▶ [EXERCISE PROMPT] Up to and including the line that contains "κ.layerSubgroup m →", return every line from the start of the data, unchanged.

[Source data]
/-- **`Σ_{x ∈ Γ_ℚ/Γ_m} s(x)·t = 0` for `m ≫ 0`, every transversal `s` and every `t ∈ E[p^∞]` fixed by `Γ_m`.** With `n₁` such that
`Γ_{n₁}` fixes `B = E(ℚ_∞)[p^∞]` pointwise (`B` finite) and `p^e B = 0`, take `m ≥ n₁ + e`: the summand `s(x)·t` only depends on the
image of `x` in `Γ/Γ_{n₁}` (`Γ_{n₁}` fixes `t ∈ B`), every fibre of `Γ/Γ_m → Γ/Γ_{n₁}` has `[Γ_{n₁} : Γ_m] = p^{m-n₁}` elements
(`Subgroup.quotientEquivProdOfLE'`), and `p^{m-n₁} t = 0`. This is the arbitrary-transversal form of the torsion-norm lemma
`TorsionEulerChar.exists_forall_sum_pow_smul_eq_zero` (p724678), the shape consumed by the corestriction formula
`cores_eq_zero_of_forall_eq_sub_of_sum_eq`. [cite: GreenbergLNM1716, §1 p. 62, §4 Lemma 4.6 (p. 105)]
[cite: NeukirchSchmidtWingberg2008, I §5 (1.5.2)] -/
theorem exists_forall_sum_smul_eq_zero_of_fixed :
    ∃ m₁ : ℕ, ∀ m : ℕ, m₁ ≤ m → ∀ [Fintype (absoluteGaloisGroup ℚ ⧸ κ.layerSubgroup m)]
      {s : absoluteGaloisGroup ℚ ⧸ κ.layerSubgroup m → absoluteGaloisGroup ℚ}
      (_hs : ∀ x, (s x : absoluteGaloisGroup ℚ ⧸ κ.layerSubgroup m) = x)
      (t : W.geomPrimaryTorsion p), (∀ σ ∈ κ.layerSubgroup m, σ • t = t) →
      ∑ x, s x • t = 0 := by
  have hprime : p.Prime := hp.out
  -- `B = E(ℚ_∞)[p^∞]` is finite; its pointwise stabiliser is open of finite index above `ker κ`
  haveI hB : Finite (FixedPoints.addSubgroup κ.kerSubgroup (geomPrimaryTorsion W p)) :=
    W.finite_fixedPoints_kerSubgroup_geomPrimaryTorsion_rat κ
  set B : AddSubgroup (geomPrimaryTorsion W p) := FixedPoints.addSubgroup κ.kerSubgroup (geomPrimaryTorsion W p) with hBdef
  let S : Subgroup (absoluteGaloisGroup ℚ) := ⨅ b : B, MulAction.stabilizer (absoluteGaloisGroup ℚ) (b : geomPrimaryTorsion W p)
  have hSmem : ∀ σ : absoluteGaloisGroup ℚ, σ ∈ S ↔ ∀ b : B, σ • (b : geomPrimaryTorsion W p) = b := fun σ ↦ by
    simp only [S, Subgroup.mem_iInf, MulAction.mem_stabilizer_iff]
  have hSopen : IsOpen (S : Set (absoluteGaloisGroup ℚ)) := by
    have hS : (S : Set (absoluteGaloisGroup ℚ)) =
        ⋂ b : B, (fun σ : absoluteGaloisGroup ℚ ↦ σ • (b : geomPrimaryTorsion W p)) ⁻¹' {(b : geomPrimaryTorsion W p)} := by
      ext σ
      simp only [SetLike.mem_coe, hSmem, Set.mem_iInter, Set.mem_preimage, Set.mem_singleton_iff]
    rw [hS]
    exact isOpen_iInter_of_finite fun b ↦
      (isOpen_discrete _).preimage (continuous_smul_geomPrimaryTorsion W p (b : geomPrimaryTorsion W p))
  haveI : CompactSpace (absoluteGaloisGroup ℚ) := absoluteGaloisGroup_compactSpace ℚ
  haveI : Finite (absoluteGaloisGroup ℚ ⧸ S) := Subgroup.quotient_finite_of_isOpen _ hSopen
  haveI : S.FiniteIndex := Subgroup.finiteIndex_of_finite_quotient
  have hker : κ.kerSubgroup ≤ S := fun τ hτ ↦ (hSmem τ).mpr fun b ↦ (mem_fixedPoints_kerSubgroup_iff W p κ _).mp b.2 τ hτ
  obtain ⟨n₁, hn₁⟩ := ZpExtension.exists_layerSubgroup_le (κ := κ) hker Subgroup.FiniteIndex.index_ne_zero
  obtain ⟨e, he⟩ := exists_pow_nsmul_eq_zero_of_mem_fixedPoints W p κ
  refine ⟨n₁ + e, fun m hm _ s hs t ht ↦ ?_⟩
  -- `t ∈ B`, fixed by `U = Γ_{n₁}`
  have htB : t ∈ B := (mem_fixedPoints_kerSubgroup_iff W p κ t).mpr fun τ hτ ↦ ht τ (κ.kerSubgroup_le_layerSubgroup m hτ)
  set U : Subgroup (absoluteGaloisGroup ℚ) := κ.layerSubgroup n₁ with hU
  have hfixU : ∀ σ ∈ U, σ • t = t := fun σ hσ ↦ (hSmem σ).mp (hn₁ hσ) ⟨t, htB⟩
  have hle : κ.layerSubgroup m ≤ U := κ.layerSubgroup_antitone (by omega)
  -- the index `[U : Γ_m] = p^{m-n₁}`
  have hrel : (κ.layerSubgroup m).relIndex U * p ^ n₁ = p ^ m := by
    rw [← κ.index_layerSubgroup n₁, ← κ.index_layerSubgroup m]; exact Subgroup.relIndex_mul_index hle
  have hrel' : (κ.layerSubgroup m).relIndex U = p ^ (m - n₁) := by
    have h : (κ.layerSubgroup m).relIndex U = p ^ m / p ^ n₁ :=
      (Nat.div_eq_of_eq_mul_left (pow_pos hprime.pos n₁) hrel.symm).symm
    rw [h, Nat.pow_div (by omega) hprime.pos]
  haveI : ((κ.layerSubgroup m).subgroupOf U).FiniteIndex := ⟨by
    change (κ.layerSubgroup m).relIndex U ≠ 0
    rw [hrel']; exact pow_ne_zero _ hprime.ne_zero⟩
  haveI : Finite (absoluteGaloisGroup ℚ ⧸ U) := Subgroup.quotient_finite_of_isOpen _ (κ.isOpen_layerSubgroup n₁)
  haveI : Fintype (absoluteGaloisGroup ℚ ⧸ U) := Fintype.ofFinite _
  haveI : Fintype (U ⧸ (κ.layerSubgroup m).subgroupOf U) := Fintype.ofFinite _
  -- the equivalence `Γ/Γ_m ≃ Γ/U × U/Γ_m`
  set f : absoluteGaloisGroup ℚ ⧸ U → absoluteGaloisGroup ℚ := Quotient.out with hf
  have hff : Function.RightInverse f QuotientGroup.mk := Quotient.out_eq
  set E := Subgroup.quotientEquivProdOfLE' hle f hff with hE
  -- the summand depends only on the image in `Γ/U`
  have hval : ∀ x : absoluteGaloisGroup ℚ ⧸ κ.layerSubgroup m, s x • t = f (E x).1 • t := by
    intro x
    induction x using QuotientGroup.induction_on with
    | H g =>
      have h1 : (E (g : absoluteGaloisGroup ℚ ⧸ κ.layerSubgroup m)).1 = (g : absoluteGaloisGroup ℚ ⧸ U) := rfl
      rw [h1]
      have h2 : (f (g : absoluteGaloisGroup ℚ ⧸ U))⁻¹ * g ∈ U := QuotientGroup.eq.1 (hff (g : absoluteGaloisGroup ℚ ⧸ U))
      have h3 : (s (g : absoluteGaloisGroup ℚ ⧸ κ.layerSubgroup m))⁻¹ * g ∈ κ.layerSubgroup m := QuotientGroup.eq.1 (hs g)
      have h4 : (f (g : absoluteGaloisGroup ℚ ⧸ U))⁻¹ * s (g : absoluteGaloisGroup ℚ ⧸ κ.layerSubgroup m) ∈ U := by
        have h5 : (f (g : absoluteGaloisGroup ℚ ⧸ U))⁻¹ * s (g : absoluteGaloisGroup ℚ ⧸ κ.layerSubgroup m) =
            ((f (g : absoluteGaloisGroup ℚ ⧸ U))⁻¹ * g) * ((s (g : absoluteGaloisGroup ℚ ⧸ κ.layerSubgroup m))⁻¹ * g)⁻¹ := by group
        rw [h5]
        exact U.mul_mem h2 (U.inv_mem (hle h3))
      have h6 : s (g : absoluteGaloisGroup ℚ ⧸ κ.layerSubgroup m) =
          f (g : absoluteGaloisGroup ℚ ⧸ U) * ((f (g : absoluteGaloisGroup ℚ ⧸ U))⁻¹ * s (g : absoluteGaloisGroup ℚ ⧸ κ.layerSubgroup m)) := by
        group
      rw [h6, mul_smul, hfixU _ h4]
  -- kill: `p^{m-n₁} t = 0`
  have hkill : p ^ (m - n₁) • t = 0 := by
    obtain ⟨d, hd⟩ := Nat.exists_eq_add_of_le (show e ≤ m - n₁ by omega)
    rw [hd, pow_add, mul_comm, mul_nsmul', he t htB, nsmul_zero]
  calc ∑ x, s x • t = ∑ x, f (E x).1 • t := Finset.sum_congr rfl fun x _ ↦ hval x
    _ = ∑ yz : (absoluteGaloisGroup ℚ ⧸ U) × (U ⧸ (κ.layerSubgroup m).subgroupOf U), f yz.1 • t :=
        Fintype.sum_equiv E _ _ fun x ↦ rfl
    _ = ∑ y : absoluteGaloisGroup ℚ ⧸ U, ∑ _z : U ⧸ (κ.layerSubgroup m).subgroupOf U, f y • t := Fintype.sum_prod_type _
    _ = ∑ y : absoluteGaloisGroup ℚ ⧸ U, p ^ (m - n₁) • (f y • t) := by
        refine Finset.sum_congr rfl fun y _ ↦ ?_
        rw [Finset.sum_const, Finset.card_univ, ← Nat.card_eq_fintype_card, ← Subgroup.index_eq_card]
        exact congrArg (· • (f y • t)) hrel'
    _ = 0 := Finset.sum_eq_zero fun y _ ↦ by rw [smul_comm, hkill, smul_zero]
/-- **Uniqueness on the foliation.** In a domain with `q ≠ 0` and `c m₀ = 1`: a derivation killing `f`
and every `y m'`, `m' ≠ m₀`, is zero (it is `θ (y m₀) • Δ m₀`, and `w m₀ * Δ m₀ f = q ≠ 0`). [folklore] -/
theorem eq_zero_of_apply_eq_zero [IsDomain A] (hdual : ∀ i j, Δ i (y j) = if i = j then 1 else 0)
    (hdet : ∀ δ : Derivation ℤ A A, (∀ i, δ (y i) = 0) → δ = 0) (hq : q ≠ 0)
    (hc : ∀ m, (w m • Δ m) f = q * c m) (hm₀ : c m₀ = 1) (θ : Derivation ℤ A A) (hf : θ f = 0)
    (hy : ∀ m', m' ≠ m₀ → θ (y m') = 0) : θ = 0 := by
  classical
  have hθ : θ = θ (y m₀) • Δ m₀ := by
    conv_lhs => rw [eq_sum_smul y Δ hdual hdet θ]
    rw [Finset.sum_eq_single m₀ (fun m _ hm => by rw [hy m hm, zero_smul])
      (fun h => absurd (Finset.mem_univ _) h)]
  have h0 : w m₀ * Δ m₀ f = q := by
    have := hc m₀
    rwa [Derivation.smul_apply, smul_eq_mul, hm₀, mul_one] at this
  have hΔ : Δ m₀ f ≠ 0 := by
    intro h
    rw [h, mul_zero] at h0
    exact hq h0.symm
  have hy0 : θ (y m₀) = 0 := by
    have := hf
    rw [hθ, Derivation.smul_apply, smul_eq_mul] at this
    rcases mul_eq_zero.mp this with h | h
    · exact h
    · exact absurd h hΔ
  refine hdet θ fun i => ?_
  rw [hθ, Derivation.smul_apply, hy0, zero_smul]

/-- The frame member `m` kills `w l` for `l ∉ {m, m₀}` (`w l` is `1` or `y l`). [folklore] -/
theorem frame_apply_w_eq_zero (hdual : ∀ i j, Δ i (y j) = if i = j then 1 else 0)
    (hw : ∀ m, w m = 1 ∨ w m = y m) {m l : Fin n} (hml : m ≠ l) (hl : l ≠ m₀) :
    (w m • Δ m - (c m * w m₀) • Δ m₀) (w l) = 0 := by
  rcases hw l with h | h
  · rw [h]
    exact Derivation.map_one_eq_zero _
  · rw [h, frame_apply_y hdual m hl, if_neg hml]

/-- **The frame commutes.** [folklore] -/
theorem frame_comm [IsDomain A] (hdual : ∀ i j, Δ i (y j) = if i = j then 1 else 0)
    (hdet : ∀ δ : Derivation ℤ A A, (∀ i, δ (y i) = 0) → δ = 0) (hw : ∀ m, w m = 1 ∨ w m = y m)
    (hq : q ≠ 0) (hc : ∀ m, (w m • Δ m) f = q * c m) (hm₀ : c m₀ = 1) (m m' : Fin n) (b : A) :
    (w m • Δ m - (c m * w m₀) • Δ m₀) ((w m' • Δ m' - (c m' * w m₀) • Δ m₀) b) =
      (w m' • Δ m' - (c m' * w m₀) • Δ m₀) ((w m • Δ m - (c m * w m₀) • Δ m₀) b) := by
  by_cases hmm : m = m'
  · subst hmm; rfl
  have hcomm : ⁅w m • Δ m - (c m * w m₀) • Δ m₀, w m' • Δ m' - (c m' * w m₀) • Δ m₀⁆ = 0 := by
    refine eq_zero_of_apply_eq_zero hdual hdet hq hc hm₀ _ ?_ fun l hl => ?_
    · rw [Derivation.commutator_apply, frame_apply_f hc hm₀, frame_apply_f hc hm₀, map_zero, map_zero,
        sub_zero]
    · rw [Derivation.commutator_apply, frame_apply_y hdual m' hl, frame_apply_y hdual m hl]
      by_cases h1 : m' = l
      · subst h1
        rw [if_pos rfl, if_neg hmm, map_zero, sub_zero]
        exact frame_apply_w_eq_zero hdual hw hmm hl
      · rw [if_neg h1, map_zero, zero_sub, neg_eq_zero]
        by_cases h2 : m = l
        · subst h2
          rw [if_pos rfl]
          exact frame_apply_w_eq_zero hdual hw (Ne.symm hmm) hl
        · rw [if_neg h2, map_zero]
  have := congrArg (fun D : Derivation ℤ A A => D b) hcomm
  simp only [Derivation.commutator_apply, Derivation.zero_apply, sub_eq_zero] at this
  exact this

▶ [PROBLEM SOLUTION]
/-- **`Σ_{x ∈ Γ_ℚ/Γ_m} s(x)·t = 0` for `m ≫ 0`, every transversal `s` and every `t ∈ E[p^∞]` fixed by `Γ_m`.** With `n₁` such that
`Γ_{n₁}` fixes `B = E(ℚ_∞)[p^∞]` pointwise (`B` finite) and `p^e B = 0`, take `m ≥ n₁ + e`: the summand `s(x)·t` only depends on the
image of `x` in `Γ/Γ_{n₁}` (`Γ_{n₁}` fixes `t ∈ B`), every fibre of `Γ/Γ_m → Γ/Γ_{n₁}` has `[Γ_{n₁} : Γ_m] = p^{m-n₁}` elements
(`Subgroup.quotientEquivProdOfLE'`), and `p^{m-n₁} t = 0`. This is the arbitrary-transversal form of the torsion-norm lemma
`TorsionEulerChar.exists_forall_sum_pow_smul_eq_zero` (p724678), the shape consumed by the corestriction formula
`cores_eq_zero_of_forall_eq_sub_of_sum_eq`. [cite: GreenbergLNM1716, §1 p. 62, §4 Lemma 4.6 (p. 105)]
[cite: NeukirchSchmidtWingberg2008, I §5 (1.5.2)] -/
theorem exists_forall_sum_smul_eq_zero_of_fixed :
    ∃ m₁ : ℕ, ∀ m : ℕ, m₁ ≤ m → ∀ [Fintype (absoluteGaloisGroup ℚ ⧸ κ.layerSubgroup m)]
      {s : absoluteGaloisGroup ℚ ⧸ κ.layerSubgroup m → absoluteGaloisGroup ℚ}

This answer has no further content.